I’ve finished up the first order linear-chain CRF tagger implementation and a bunch of associated generalizations in the tagging interface. Now it’s time to code up chunkers using CRFs, and I’m faced with the usual problem of how to encode chunks, which are about character spans, as taggings, which are sequences of tokens (words or other units) and tags (aka labels, categories).
Here’s an example of a tokenized string and its encoding using several standards:
The simplest encoding is the IO encoding, which tags each token as either being in (I_X) a particular type of named entity type X or in no entity (O). This encoding is defective in that it can’t represent two entities next to each other, because there’s no boundary tag.
The “industry standard” encoding is the BIO encoding (anyone know who invented this encoding?). It subdivides the in tags as either being begin-of-entity (B_X) or continuation-of-entity (I_X).
The BMEWO encoding further distinguishes end-of-entity (E_X) tokens from mid-entity tokens (M_X), and adds a whole new tag for single-token entities (W_X).

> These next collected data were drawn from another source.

import Summits.BirchSwinnertonDyer.BirchSwinnertonDyer.Theorems.SmallImageMuTransferMuTransferX9TopGenerator
import Literature.NumberTheory.EllipticCurves.SerreOpenImageDeterminantProofs
import Literature.NumberTheory.GaloisRepresentations.GL2F3Lift
import HarnessLib

/-!
# `ℚ(E[3]) ∩ ℚ_∞ = ℚ` for EVERY `E/ℚ` with `E[3]` irreducible — the K6 μ-core inputs (F2)/(F8) at `p = 3`
# WITHOUT the binder `ρ̄_{E,3}` not onto (route `KatoDescentPotSupersingular`, U₀ parent item
# stmt-BirchSwinnertonDyer-19197 `WildUpperDefectRankZero` / U₀-ns node 19189; route-free helper)

Seat `bsd-potss-k9-c4` g14 (prover; cell `bsd-potss`); `--supports stmt-BirchSwinnertonDyer-19197 --as helper`;
closes nothing.  HONEST FRAMING (cell): BSD is not proved by any of this; nothing is booked; no item closes;
THEOREMS ONLY (no definition, no named fact, no `sorry`).

## Why

On the IRREDUCIBLE NON-SURJECTIVE-TOWER rows of the wild class O6 at `p = 3` (node `WildUpperNonsurjTower`,
item 19189, the only irreducible leaf of the U₀ parent 19197) Kato's (12.5.2) fails.  Since rkm g15
(`Theorems/KatoDescentPotSupersingularSmallImageEulerSystemDivisibilityIrreducible.lean`) the rows with `ρ̄_{E,3}`
NOT onto (normaliser-of-Cartan images) carry a second, FINE road: the K6 kernel `μ`-core
(`Rank1Residual.CoreAssembly.coreOdd_anyReduction_holds`, cells `bsd-smallim` / `b2b-bsdres` / `bsd-stepL`) plus
Kato Thm. 13.4 (2) give `char_Λ(𝐇¹_Γ/Λs) ⊆ char_Λ X₀` from ONE `p`-indivisible Euler-system class.  The `μ`-core
carries the binder `¬ W.HasSurjectiveModNGaloisRep 3`, and it enters its proof through exactly two image facts:

* (R1) a Galois element acting on `E[3]` by a scalar `≠ 1` (`exists_galoisRepTorsion_eq_smul_of_not_surjective_three`,
  the scalar `−1`) — since proved for EVERY irreducible `E[3]`, onto or not, by the `bsd-stepL` / `b2b-bsdres`
  theorem `GaloisImage.exists_smul_eq_neg_three_of_irr` (`Rank1Residual/GaloisImage/IrreducibleModThreeCentralInvolution.lean`);
* (R2) `3 ∤ #ρ̄_{E,3}(Γ_ℚ)` (`not_dvd_card_range_galoisRepTorsion_of_irreducible_of_not_surjective`, Serre Prop. 15),
  used ONLY to derive MU-TRANSFER-PROOF (F2)/(F8) — «`ℚ(E[3]) ∩ ℚ_∞ = ℚ`»: `κ(ker ρ̄) = ℤ₃`, the joint
  surjection `(ρ̄, κ) : Γ_ℚ ↠ Ḡ × ℤ₃`, `Γ_ℚ = ker ρ̄ · Γ_{ℚ_n}`, and a topological generator of `κ` fixing
  `E[3]` (`Theorems/SmallImageMuTransferMuTransferX9TopGenerator.lean`).  (R2) is FALSE on the remaining
  U₀-ns rows — Elkies' 9-deficient rows, `ρ̄_{E,3}` onto `GL₂(𝔽₃)` of order `48` — but (F2)/(F8) are TRUE there.

THIS FILE proves (F2)/(F8) at `p = 3` for EVERY `E/ℚ` with `E[3]` irreducible, surjective or not:

* §1 `ZpImage.…` — group theory generalising K6's `ZpImage.map_eq_top_of_coprime_index`: a finite-index
  subgroup `H ≤ G` maps ONTO `ℤ_p` under any surjection `f : G ↠ ℤ_p` as soon as NO NORMAL subgroup
  `N ⊇ H` of `G` has index `p` (a proper finite-index subgroup of `ℤ_p` lies in `pℤ_p`, whose preimage is
  normal of index `p`); with the element / joint-surjectivity / lattice corollaries.
* §2 `GL2F3.not_normal_index_three` — a group isomorphic to `GL₂(𝔽₃)` has NO normal subgroup of index `3`:
  such an `N` has order `16` (`#GL₂(𝔽₃) = 48`, tree `GL2F3Lift.card_GL_fin_two_zmod_three`) and contains every involution,
  in particular `a = (1 1; 0 −1)` and `b = (1 −1; 0 −1)`, whose product `(1 1; 0 1)` has order `3 ∤ 16`.
* §3 **`forall_normal_index_ne_three_of_irr`** — for `E/ℚ` with `E[3]` irreducible, no normal subgroup of
  `Γ_ℚ` containing `ker ρ̄_{E,3}` has index `3` (onto: §2 in Serre's frame `exists_frame_galoisRepTorsion_rat`;
  not onto: `3 ∤ #Ḡ`, K6).  Hence, for EVERY `ℤ₃`-extension `κ` of `ℚ`:
  **`map_ker_galoisRepTorsion_eq_top_three_of_irr`** (`κ(Gal(ℚ̄/ℚ(E[3]))) = ℤ₃`, i.e. `ℚ(E[3]) ∩ ℚ_∞ = ℚ`),
  **`exists_galoisRepTorsion_eq_and_eq_three_of_irr`** (`(ρ̄_{E,3}, κ) : Γ_ℚ ↠ Ḡ × ℤ₃`),
  **`ker_galoisRepTorsion_sup_layerSubgroup_eq_top_three_of_irr`** / **`…_sup_kerSubgroup_…`**
  (`Γ_ℚ = ker ρ̄ · Γ_{ℚ_n}` at every layer), **`exists_isTopGenerator_forall_smul_eq_three_of_irr`**
  (a topological generator `γ₀` of `κ` fixing `E[3]` pointwise — the hypotheses of
  `LevelE.modPTwist_stable_addSubgroup_eq_tPow`, p432130, verbatim).

So both named uses (R1)/(R2) of `¬Surj` in the K6 `μ`-core have `Irr`-only replacements at `p = 3`; re-running
the core under `Irr W 3` alone would put the 9-deficient sub-rows of `WildUpperNonsurjTower` (and the big-image
rows) on the fine road of rkm g15–g16 as well.  That re-run is NOT done here (memo FINDING-19197-…-k9c4g14.md).

References: [Serre1972] J.-P. Serre, Invent. Math. 15 (1972) §2.4 Prop. 15, §2.5–2.6 (subgroups of `GL₂(𝔽₃)`);
[Washington1997] L. C. Washington, GTM 83, §13.1–13.2; [MazurRubin2004] §5.3; tree: K6's
`Theorems/SmallImageMuTransferMuTransferX9TopGenerator.lean` (whose §§ this file mirrors), HOME
pub/bsd-smallim/koly/MU-TRANSFER-PROOF.md (F2)/(F8).
-/

-- the summit and its single problem are both named `BirchSwinnertonDyer` (registry layout D-0017)
set_option linter.dupNamespace false
set_option autoImplicit false

noncomputable section

open Field WeierstrassCurve Literature.NumberTheory.EllipticCurves

namespace Summit.BirchSwinnertonDyer.BirchSwinnertonDyer.Theorems.IrrThreeDisjoint

/-! ## §1 Group theory: a finite-index subgroup with no normal index-`p` oversubgroup maps ONTO `ℤ_p` -/

namespace ZpImage

universe v w

variable {G : Type v} [Group G] {p : ℕ} [Fact p.Prime]

/-- A finite-index subgroup of `ℤ_p` (written multiplicatively) containing a UNIT is everything: with
`n = [ℤ_p : A] = p^e·m`, `p ∤ m`, every `p^e z = n·(m⁻¹ z)` lies in `A`, and `ℤ·u + p^e ℤ_p = ℤ_p` for a unit
`u` (`PadicInt.appr`). [cite: Washington1997, §13.1] -/
theorem eq_top_of_isUnit_mem (A : Subgroup (Multiplicative ℤ_[p])) (hA : A.index ≠ 0) {u : ℤ_[p]}
    (hu : IsUnit u) (huA : Multiplicative.ofAdd u ∈ A) : A = ⊤ := by
  have hp : p.Prime := Fact.out
  obtain ⟨e, m, hm, hnm⟩ := Nat.exists_eq_pow_mul_and_not_dvd hA p hp.one_lt.ne'
  -- `p^e • z ∈ A` for every `z`
  have hmu : IsUnit (m : ℤ_[p]) :=
    PadicInt.isUnit_iff.mpr (PadicInt.norm_natCast_eq_one_iff.mpr
      ((Nat.Prime.coprime_iff_not_dvd hp).mpr hm))
  obtain ⟨mu, hmu'⟩ := hmu
  have hpe : ∀ z : ℤ_[p], Multiplicative.ofAdd ((p : ℤ_[p]) ^ e * z) ∈ A := by
    intro z
    have hz : (p : ℤ_[p]) ^ e * z = (A.index : ℤ_[p]) * ((↑mu⁻¹ : ℤ_[p]) * z) := by
      rw [hnm, Nat.cast_mul, Nat.cast_pow, ← hmu', mul_assoc, ← mul_assoc (mu : ℤ_[p]),
        Units.mul_inv, one_mul]
    rw [hz, ← nsmul_eq_mul, ofAdd_nsmul]
    exact A.pow_index_mem _
  -- `u` a unit: every `z` is `k • u + p^e (t u)` with `k ∈ ℕ`
  obtain ⟨u', hu'⟩ := hu
  rw [Subgroup.eq_top_iff']
  intro x
  set z : ℤ_[p] := Multiplicative.toAdd x with hz
  set w : ℤ_[p] := z * (↑u'⁻¹ : ℤ_[p]) with hw
  obtain ⟨t, ht⟩ := Ideal.mem_span_singleton.mp (PadicInt.appr_spec e w)
  have hzdec : z = (PadicInt.appr w e : ℤ_[p]) * u + (p : ℤ_[p]) ^ e * (t * u) := by
    have : z = w * u := by rw [hw, ← hu', mul_assoc, Units.inv_mul, mul_one]
    rw [this, ← mul_assoc, ← add_mul, ← ht, add_sub_cancel]
  have hx : x = Multiplicative.ofAdd u ^ (PadicInt.appr w e) *
      Multiplicative.ofAdd ((p : ℤ_[p]) ^ e * (t * u)) := by
    rw [← ofAdd_nsmul, ← ofAdd_add, nsmul_eq_mul, ← hzdec, hz, ofAdd_toAdd]
  rw [hx]
  exact A.mul_mem (A.pow_mem huA _) (hpe _)

/-- A PROPER finite-index subgroup of `ℤ_p` lies in `p ℤ_p` (every element of it is a non-unit, by
`eq_top_of_isUnit_mem`). [cite: Washington1997, §13.1] -/
theorem le_toSubgroup_span_of_ne_top (A : Subgroup (Multiplicative ℤ_[p])) (hA : A.index ≠ 0)
    (hAt : A ≠ ⊤) :
    A ≤ AddSubgroup.toSubgroup (Ideal.span {(p : ℤ_[p]) ^ 1}).toAddSubgroup := by
  intro x hx
  rw [Multiplicative.mem_toSubgroup, Submodule.mem_toAddSubgroup, Ideal.mem_span_singleton, pow_one,
    ← PadicInt.norm_lt_one_iff_dvd]
  by_contra hlt
  have h1 : ‖Multiplicative.toAdd x‖ = 1 := le_antisymm (PadicInt.norm_le_one _) (not_lt.mp hlt)
  exact hAt (eq_top_of_isUnit_mem A hA (PadicInt.isUnit_iff.mpr h1) (by simpa using hx))

/-- The subgroup `p ℤ_p` of `ℤ_p` has index `p`. [cite: Washington1997, §13.1] -/
theorem index_toSubgroup_span_one :
    (AddSubgroup.toSubgroup (Ideal.span {(p : ℤ_[p]) ^ 1}).toAddSubgroup).index = p := by
  rw [ZpExtension.index_toSubgroup_span_pow (p := p) 1, pow_one]

/-- **A finite-index subgroup `H ≤ G` maps ONTO `ℤ_p`** under any surjection `f : G ↠ ℤ_p` as soon as
no NORMAL subgroup `N ⊇ H` of `G` has index `p`: otherwise `f(H) ⊆ p ℤ_p` (`le_toSubgroup_span_of_ne_top`)
and `N = f⁻¹(p ℤ_p)` is one.  (K6's `ZpImage.map_eq_top_of_coprime_index` is the case `p ∤ [G : H]`.)
[cite: Washington1997, §13.1] -/
theorem map_eq_top_of_forall_normal_index_ne (f : G →* Multiplicative ℤ_[p])
    (hf : Function.Surjective f) (H : Subgroup G) (hHi : H.index ≠ 0)
    (hH : ∀ N : Subgroup G, N.Normal → H ≤ N → N.index ≠ p) : H.map f = ⊤ := by
  by_contra hne
  have hAi : (H.map f).index ≠ 0 := fun h0 ↦ hHi (Nat.eq_zero_of_zero_dvd (h0 ▸ H.index_map_dvd hf))
  have hle := le_toSubgroup_span_of_ne_top (H.map f) hAi hne
  set P : Subgroup (Multiplicative ℤ_[p]) :=
    AddSubgroup.toSubgroup (Ideal.span {(p : ℤ_[p]) ^ 1}).toAddSubgroup with hP
  haveI : P.Normal := inferInstance
  refine hH (P.comap f) inferInstance (fun h hh ↦ ?_) ?_
  · exact Subgroup.mem_comap.mpr (hle (Subgroup.mem_map_of_mem f hh))
  · rw [Subgroup.index_comap_of_surjective _ hf, hP, index_toSubgroup_span_one]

I believe the BMEWO encoding was introduced in Andrew Borthwick’s NYU thesis and related papers on “max entropy” named entity recognition around 1998, following Satoshi Sekine’s similar encoding for decision tree named entity recognition. (Satoshi and David Nadeau just released their Survey of NER.)
I introduced the BMEWO+ encoding for the LingPipe HMM-based chunkers. Because of the conditional independence assumptions in HMMs, they can’t use information about preceding or following words. Adding finer-grained information to the tags themselves implicitly encodes a kind of longer-distance information. This allows a different model to generate words after person entities (e.g. John said), for example, than generates words before location entities (e.g. in Boston). The tag transition constraints (B_X must be followed by M_X or E_X, etc.) propagate decisions, allowing a strong location-preceding word to trigger a location.
Note that it also adds a begin and end of sequence subcategorization to the out tags. This helped reduce the confusion between English sentence capitalization and proper name capitalization.
Transition and Feature Tying
Consider the BMEWO notation. At least for regular named-entity recognition in text, we probably don’t want to distinguish being preceded by an end-of-entity token labeled E_X from a whole entity token labeled W_X.
In HMMs, we’d tie transitions, so p(T|E_X) = p(T|W_X) for all tags T.
In CRFs, we could tie the feature generation process, so having either preceding tag (end or whole entity) produces the same features, and hence the same probability estimates.
First-best decoding in a first-order CRF or HMM is quadratic in the number of tags (and linear in the number of tokens). Here’s a rundown:
Legal Transition Pruning
It’s not quite as bad as number of tags squared in practice, because not every tag can follow every other tag in the more complex codings. Even in BIO encoding, I_X can only follow B_X. In BMEWO encoding, M_X and E_X can only follow B_X or I_X, and O can only follow O, E_X, or W_X.
Of course, this is a major pain to compute and specify in the API, as you need some way of figuring out legal transitions. For HMMs, I used the fact that transition probabilities were zero to rule out consideration. I’ll have to add some way to specify legal transitions if I implement something general for CRF tagger decoding.
Necessary for CRFs?
Jenny Finkel recently told me she really thought IO encoding is all you need in most cases. It’s how I coded a single-entity problem for the mechanical Turkers for NE annotation. As far as encodability, it’s fine for MUC, almost OK for Biocreative [there are a couple contiguous entities, I think], but degenerate in general. The really nice thing about this encoding is that for a single entity type, we can get away with a single feature vector.
The recent Ratinov and Roth NE survey concluded BMEWO was superior to BIO for a second-order online logistic model (basically what’s known as a MEMM, but with best guess at each token enforced going forward).
I found BMEWO+ worked best for single-entity and small entity set tagging for our HMMs.
What to Do for First-Order CRFs?
What I don’t know is what I should do for CRFs. I’ve settled on only using first-order CRFs, and not having feature extraction depend on the output tag (or more precisely, every feature is crossed with every output tag at every position).
I’m tempted to try to punt and write up a flexible TaggingChunkingCodec interface and let the user specify it. The real problem is that evaluation’s not simple in this context, because results vary pretty dramatically based on features. That’s why I love and hate CRFs.